Postgresql – Performance: where before or after join

join;performancepostgresqlpostgresql-performance

I am doing a query like this:

select 
   * 
from 
   table1 join table2 on table1.fieldjoin = table2.fieldjoin
where 
   table1.field = 'y'

I would ask is this query equivalent in terms of performance to this:

select 
    * 
from 
  (select * from table1 where field = 'y') as t1 join table2 
  on table1.fieldjoin = table2.fieldjoin

That is by explicting doing a where inside the joined table

Best Answer

A SQL query is a definition of what data to return. There is a component of the database called the optimizer which determines how to get that data - which indexes to use, if any, in which sequence, which join algorithm to use etc. The output of that component is a query plan, the equivalent of a procedural program in the DBMS's internal execution language. The optimizer is free to choose any plan it likes as long as it is guaranteed to produce the output required by the SQL.
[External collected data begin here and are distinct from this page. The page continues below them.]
import Summits.HodgeConjecture.HodgeConjecture.Theorems.F0P3cStCharTSUpTrEmbFamily          -- ★ (N2b′) p852417: the trichotomy kit on `ι_v(γ₀)` (`invariants_of_norm_one_root`, type (1)∕(2) class-count files, block frame of `ι_v`)
import Summits.HodgeConjecture.HodgeConjecture.Theorems.F0P3cStCharTSEllCartanCompactH     -- ★ (H1) F-B′ p852403: `isCompact_centralizer_iff_not_mem_hyperbolicSet_H` (+ ★ (B2) `endoEmbLocal_mem_hyperbolicSet_of_isRoot`)
import Literature.NumberTheory.Rogawski1990.EndoscopicStableTwistAutomorphism               -- ★ (H6a′) p852426: `exists_stableTwistAut` (the `H_v`-class count `2 ∕ 1` by type)
import Literature.NumberTheory.Rogawski1990.LocalStableClassesNonsplitRankTwoIrreducible    -- ★ B-p14: `isConj_of_isStablyConj_of_irreducible_rankTwo`
import Literature.NumberTheory.Rogawski1990.UnitStableOrbitalIntegralIrredOneClass          -- ★ `adelicForm_antidiagTwo_local_hermitian`, `isUnit_det_adelicForm_antidiagTwo_local`
import HarnessLib

/-!
# (E6) «INDEX TWO»: over a compact Cartan subgroup of `H_v`, the `G`-classes over `ι_v(γ₀)` are TWICE the `H_v`-classes in the stable class of `γ₀` — `n T = 2 · m T`
(Rogawski 1990, §3.6 Lemma 3.6.1 p. 31 «`𝓔_H(T∕F) ↪ 𝓔_G(T∕F)` has index two … `|𝔇_H(T∕F)| = 2|𝔇(T∕F)|`»; §3.5 Prop. 3.5.2 (c) p. 29; §12.5 Prop. 12.5.2 p. 185)

Cell `pub/hodgecm-mathlib`, crux H413 = `stmt-HodgeConjecture-24833`; ROAD «ELL-INNER» (charter-in-principle LEAD F0P3a-plan (g15) T14-40∕T14-44; map owner ∕ dealer LH6-p03 (g7),
CENSUS «1252 ∕ ELL-INNER» v1 06afd1d3d7b1895d, brick **(E6) INDEX TWO**, offered 20:09:57Z to the (H6a′) lineage; hand F0P3a-p09 (g11)).  THEOREMS ONLY (no definition, no instance,
no notation, no named fact, no `sorry`); lane `--kind proof --supports stmt-HodgeConjecture-24833 --as helper`.  Consumer BY NAME: (E8) «ELL-INNER ASSEMBLY» (F0P3a-p06 (g23),
sigsheet of record 2491f5c6fae33558) binder `hnm : ∀ T ∈ SH, n T = 2 * m T`, in its own letters `SH n γc eT heT hexh hinj hZ hKH m hclasses`.
HONEST LABEL: count-neutral banked brick (no block consequent moves before a ★ rider); HC_CM is proved only modulo the printed citations until rung 0 closes.

THE MATHEMATICS.  Let `v` be non-split, `γ₀ ∈ H_v = U(Φ₂)(L⁺_v) × U(Φ₁)(L⁺_v)` `G`-regular with COMPACT centraliser `T = Z_H(γ₀)`.  By the trichotomy of `χ_{γ₀.1}` over `E_v`
(★ `eigenframe_trichotomy_of_separable`): the split case is excluded by compactness (a root `a` of `χ_{γ₀.1}` with `σ(a) a ≠ 1` puts `ι_v(γ₀)` in the hyperbolic
set `Ω`, ★ `endoEmbLocal_mem_hyperbolicSet_of_isRoot`, contradicting ★ `isCompact_centralizer_iff_not_mem_hyperbolicSet_H`); in EIGENFRAME TYPE (1) the `G`-classes over
`ι_v(γ₀)` number `4` (★ `ncard_conjClassesIn_eq_four_of_charpoly`: `charpoly ι_v(γ₀) = (X−d₀)(X−d₁)(X−u)`, three distinct norm-one roots) and the `H_v`-classes in the stable
class of `γ₀` number `2` (★ (H6a′) `exists_stableTwistAut`: `{⟦γ₀⟧, ⟦e γ₀⟧}` with `e γ₀ ≁ γ₀`); in TYPE (2) (`χ_{γ₀.1}` irreducible) they number `2` (★ `ncard_conjClassesIn_eq_two` on the
block frame of `ι_v`, ★ `mul_eq_mul_reindex_fromBlocks_of_conj_endoEmbLocal_eq`) and `1` (★ `isConj_of_isStablyConj_of_irreducible_rankTwo`).  Hence
**`#{G-classes over ι_v(γ₀)} = 2 · #{H_v-classes ∼_st γ₀}`** [L. 3.6.1].  §3 reads this count through the (E8) binders: the `Fin (n T)`-family of embeddings
`eT T i` is a transversal of the `G`-classes over `ι_v(γ₀)` at `s = γ₀` (`heT hexh hinj`), and `hclasses` gives a transversal of size `m T` of the `H_v`-classes.

* §1 generic finite bookkeeping: `ncard_setOf_out_eq_of_fin_transversal`, `ncard_setOf_out_eq_card_of_finset_transversal`.
* §2 `ncard_normPairClasses_eq_two_mul_ncard_stableClasses` — the pointwise count `= 2 ·` at a `G`-regular `γ₀` with compact centraliser.
* §3 **`index_two_of_letters`** — `∀ T ∈ SH, n T = 2 * m T` in the (E8) letters.

## References
* [Rogawski1990] J. D. Rogawski, *Automorphic Representations of Unitary Groups in Three Variables*, Ann. of Math. Stud. 123 (1990), §3.5 Prop. 3.5.2 (c) p. 29,
  §3.6 Lemma 3.6.1 p. 31, §12.5 Prop. 12.5.2 p. 185.
* [Kottwitz1986] R. E. Kottwitz, *Stable trace formula: elliptic singular terms*, Math. Ann. 275 (1986), §7.
-/

set_option autoImplicit false
-- the mandated namespace has the single-problem summit's repeated segment (`HodgeConjecture.HodgeConjecture`)
set_option linter.dupNamespace false

noncomputable section

open NumberField IsDedekindDomain Matrix Polynomial
open scoped MatrixGroups
open Literature.NumberTheory.Rogawski1990 Literature.NumberTheory.Automorphic Literature.NumberTheory.Automorphic.UnitaryGroup
open Literature.AlgebraicGeometry.ShimuraVarieties (unitaryGroup)
open Summit.HodgeConjecture.HodgeConjecture.Cruxes.H413.F0P3cStCharTSFibreRealise (invariants_of_norm_one_root)
open Summit.HodgeConjecture.HodgeConjecture.Cruxes.H413.F0P3cStCharTSEllCartanCompactH (isCompact_centralizer_iff_not_mem_hyperbolicSet_H)
open Summit.HodgeConjecture.HodgeConjecture.Cruxes.H413.F0P3cStCharTSStableInvariantsH (endoEmbLocal_mem_hyperbolicSet_of_isRoot)

namespace Summit.HodgeConjecture.HodgeConjecture.Cruxes.H413.F0P3cStCharTSEllInnerIndexTwo

/-! ## §1 Generic: the number of conjugacy classes met by a finite transversal -/

section Generic

variable {G : Type*} [Group G]

/-- `⟦out c⟧ = c`. [folklore] -/
private theorem mk_out (c : ConjClasses G) : ConjClasses.mk (Quotient.out c) = c := by
  rw [← ConjClasses.quotient_mk_eq_mk, Quotient.out_eq]

/-- **A `Fin n`-transversal counts the classes**: if `P` is a class function, `g : Fin n → G` takes values in `P`, is pairwise non-conjugate, and every element of `P` is
conjugate to some `g i`, then the conjugacy classes meeting `P` number exactly `n`. [cite: Rogawski1990, §3.5 Prop. 3.5.2 (c) p. 29] -/
theorem ncard_setOf_out_eq_of_fin_transversal (P : G → Prop) (hP : ∀ a b : G, IsConj a b → P a → P b) {n : ℕ} (g : Fin n → G)
    (hg : ∀ i, P (g i)) (hinj : ∀ i j : Fin n, i ≠ j → ¬ IsConj (g i) (g j)) (hexh : ∀ a, P a → ∃ i, IsConj (g i) a) :
    {c : ConjClasses G | P (Quotient.out c)}.ncard = n := by
  classical
  have hbij : Function.Bijective (fun i : Fin n => (⟨ConjClasses.mk (g i), hP _ _ (by
      rw [← ConjClasses.mk_eq_mk_iff_isConj, mk_out]) (hg i)⟩ : {c : ConjClasses G | P (Quotient.out c)})) := by
    constructor
    · intro i j hij
      by_contra hne
      exact hinj i j hne (ConjClasses.mk_eq_mk_iff_isConj.1 (congrArg Subtype.val hij))
    · rintro ⟨c, hc⟩
      obtain ⟨i, hi⟩ := hexh _ hc
      refine ⟨i, Subtype.ext ?_⟩
      show ConjClasses.mk (g i) = c
      rw [ConjClasses.mk_eq_mk_iff_isConj.2 hi, mk_out]
  have h := Nat.card_eq_of_bijective _ hbij
  rw [Nat.card_eq_fintype_card, Fintype.card_fin, Nat.card_coe_set_eq] at h
  exact h.symm

/-- **A `Finset`-transversal counts the classes** (the `hclasses` letters of ★ (N5) `StableFibre.weighted_fibre_sum_eq`): for a relation `st a ·` closed under conjugation, a finite
`C` of `st a`-elements, pairwise non-conjugate, to which every `st a`-element is conjugate, has `C.card` = the number of conjugacy classes in `{y | st a y}`.
[cite: Rogawski1990, §3.5 Prop. 3.5.2 (c) p. 29] -/
theorem ncard_setOf_out_eq_card_of_finset_transversal (st : G → G → Prop) (a : G) (hconj : ∀ b b' : G, IsConj b b' → st a b → st a b')
    (C : Finset G) (hCst : ∀ x ∈ C, st a x) (hCinj : ∀ x ∈ C, ∀ y ∈ C, IsConj x y → x = y) (hCexh : ∀ y : G, st a y → ∃ x ∈ C, IsConj y x) :
    {c : ConjClasses G | st a (Quotient.out c)}.ncard = C.card := by
  classical
  have hset : {c : ConjClasses G | st a (Quotient.out c)} = (fun x => ConjClasses.mk x) '' (C : Set G) := by
    ext c
    constructor
    · intro hc
      obtain ⟨x, hx, hcx⟩ := hCexh _ hc
      refine ⟨x, hx, ?_⟩
      rw [← mk_out c, ConjClasses.mk_eq_mk_iff_isConj]
      exact hcx.symm
    · rintro ⟨x, hx, rfl⟩
      exact hconj _ _ (by rw [← ConjClasses.mk_eq_mk_iff_isConj, mk_out]) (hCst x hx)
  have hinjOn : Set.InjOn (fun x => ConjClasses.mk x) (C : Set G) := fun x hx y hy hxy =>
    hCinj x hx y hy (ConjClasses.mk_eq_mk_iff_isConj.1 hxy)
  rw [hset, hinjOn.ncard_image, Set.ncard_coe_finset]

end Generic

/-! ## §2 The pointwise count at a `G`-regular `γ₀ ∈ H_v` with compact centraliser -/

section CM

variable (L : Type) [Field L] [NumberField L] [IsCMField L] (v : HeightOneSpectrum (𝓞 ↥(maximalRealSubfield L)))

/-- A match of `γ₀` stays a match under `G`-conjugation (local copy of ★ (P3) `isLocalNormPair_of_isConj_right`). [cite: Rogawski1990, §4.3 p. 43] -/
private theorem isLocalNormPair_of_isConj_right' (a : ((UnitaryGroup.cmDatum L 2 (Matrix.of fun i j : Fin 2 => if i.val + j.val + 1 = 2 then (1 : L) else 0)).Local v × (UnitaryGroup.cmDatum L 1 (Matrix.of fun i j : Fin 1 => if i.val + j.val + 1 = 1 then (1 : L) else 0)).Local v)) {g g' : Gqs L v} (hgg' : IsConj g g') (h : IsLocalNormPair L (qsForm L) v a g) :
    IsLocalNormPair L (qsForm L) v a g' := by
  obtain ⟨c, hc⟩ := isConj_iff.1 hgg'
  have hval : (c : Gqs L v).val * g.val * ((c : Gqs L v).val)⁻¹ = g'.val := by
    rw [← hc]; rfl
  exact IsConj.trans h (isConj_iff.2 ⟨(c : Gqs L v).val, hval⟩)

/-- The `G`-classes over `ι_v(γ₀)` ARE the classes of the local stable class of `ι_v(γ₀)` (★ `conjClassesIn`; `γ_H → γ` is `GL₃`-conjugacy of `ι_v(γ_H)` with `γ`).
[cite: Rogawski1990, §4.3 p. 43; §3.1 p. 19] -/
theorem setOf_isLocalNormPair_out_eq_conjClassesIn (γ₀ : ((UnitaryGroup.cmDatum L 2 (Matrix.of fun i j : Fin 2 => if i.val + j.val + 1 = 2 then (1 : L) else 0)).Local v × (UnitaryGroup.cmDatum L 1 (Matrix.of fun i j : Fin 1 => if i.val + j.val + 1 = 1 then (1 : L) else 0)).Local v)) :
    {c : ConjClasses (Gqs L v) | IsLocalNormPair L (qsForm L) v γ₀ (Quotient.out c)} =
      conjClassesIn (conjLocal L (IsCMField.complexConj L) v) (cmLocalForm L 3 v)
        ⟨((endoEmbLocal L v γ₀).val : GL (Fin 3) (LocalRing L v)), (endoEmbLocal L v γ₀).2⟩ := by
  ext c
  have hmk : ConjClasses.mk (Quotient.out c) = c := mk_out c
  constructor
  · intro hc
    have hst : IsStablyConj (conjLocal L (IsCMField.complexConj L) v) (cmLocalForm L 3 v)
        ⟨((endoEmbLocal L v γ₀).val : GL (Fin 3) (LocalRing L v)), (endoEmbLocal L v γ₀).2⟩ (Quotient.out c) := isStablyConj_iff.2 (isConj_iff.1 hc)
    have h := mk_mem_conjClassesIn_iff.2 hst
    exact Eq.subst (motive := fun x : ConjClasses (Gqs L v) => x ∈ conjClassesIn (conjLocal L (IsCMField.complexConj L) v) (cmLocalForm L 3 v)
      ⟨((endoEmbLocal L v γ₀).val : GL (Fin 3) (LocalRing L v)), (endoEmbLocal L v γ₀).2⟩) hmk h
  · intro hc
    have hc' : ConjClasses.mk (Quotient.out c) ∈ conjClassesIn (conjLocal L (IsCMField.complexConj L) v) (cmLocalForm L 3 v)
        ⟨((endoEmbLocal L v γ₀).val : GL (Fin 3) (LocalRing L v)), (endoEmbLocal L v γ₀).2⟩ :=
      Eq.subst (motive := fun x : ConjClasses (Gqs L v) => x ∈ conjClassesIn (conjLocal L (IsCMField.complexConj L) v) (cmLocalForm L 3 v)
        ⟨((endoEmbLocal L v γ₀).val : GL (Fin 3) (LocalRing L v)), (endoEmbLocal L v γ₀).2⟩) hmk.symm hc
    have hst := mk_mem_conjClassesIn_iff.1 hc'
    exact isConj_iff.2 (isStablyConj_iff.1 hst)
Sometimes queries which are logically equivalent but use different syntax will produce quite different query plans. Sometimes the optimizer recognizes the equivalence and produces the same plan for both statements. It can be difficult to predict which without good understanding of the working of the optimizer.

However, the optimizer does make available to us these plans. In PostgreSQL they can be retrieved using EXPLAIN. If the plans for the two queries are the same there will be no performance difference between them. Different plans will have different performance, though it may be slight.

There are a great many factors which go into constructing a plan other than the SQL. So a change in table cardinality (e.g. as time passes, or between production and development environments), or a different version of Postgres may produce a different plans for the same SQL statement.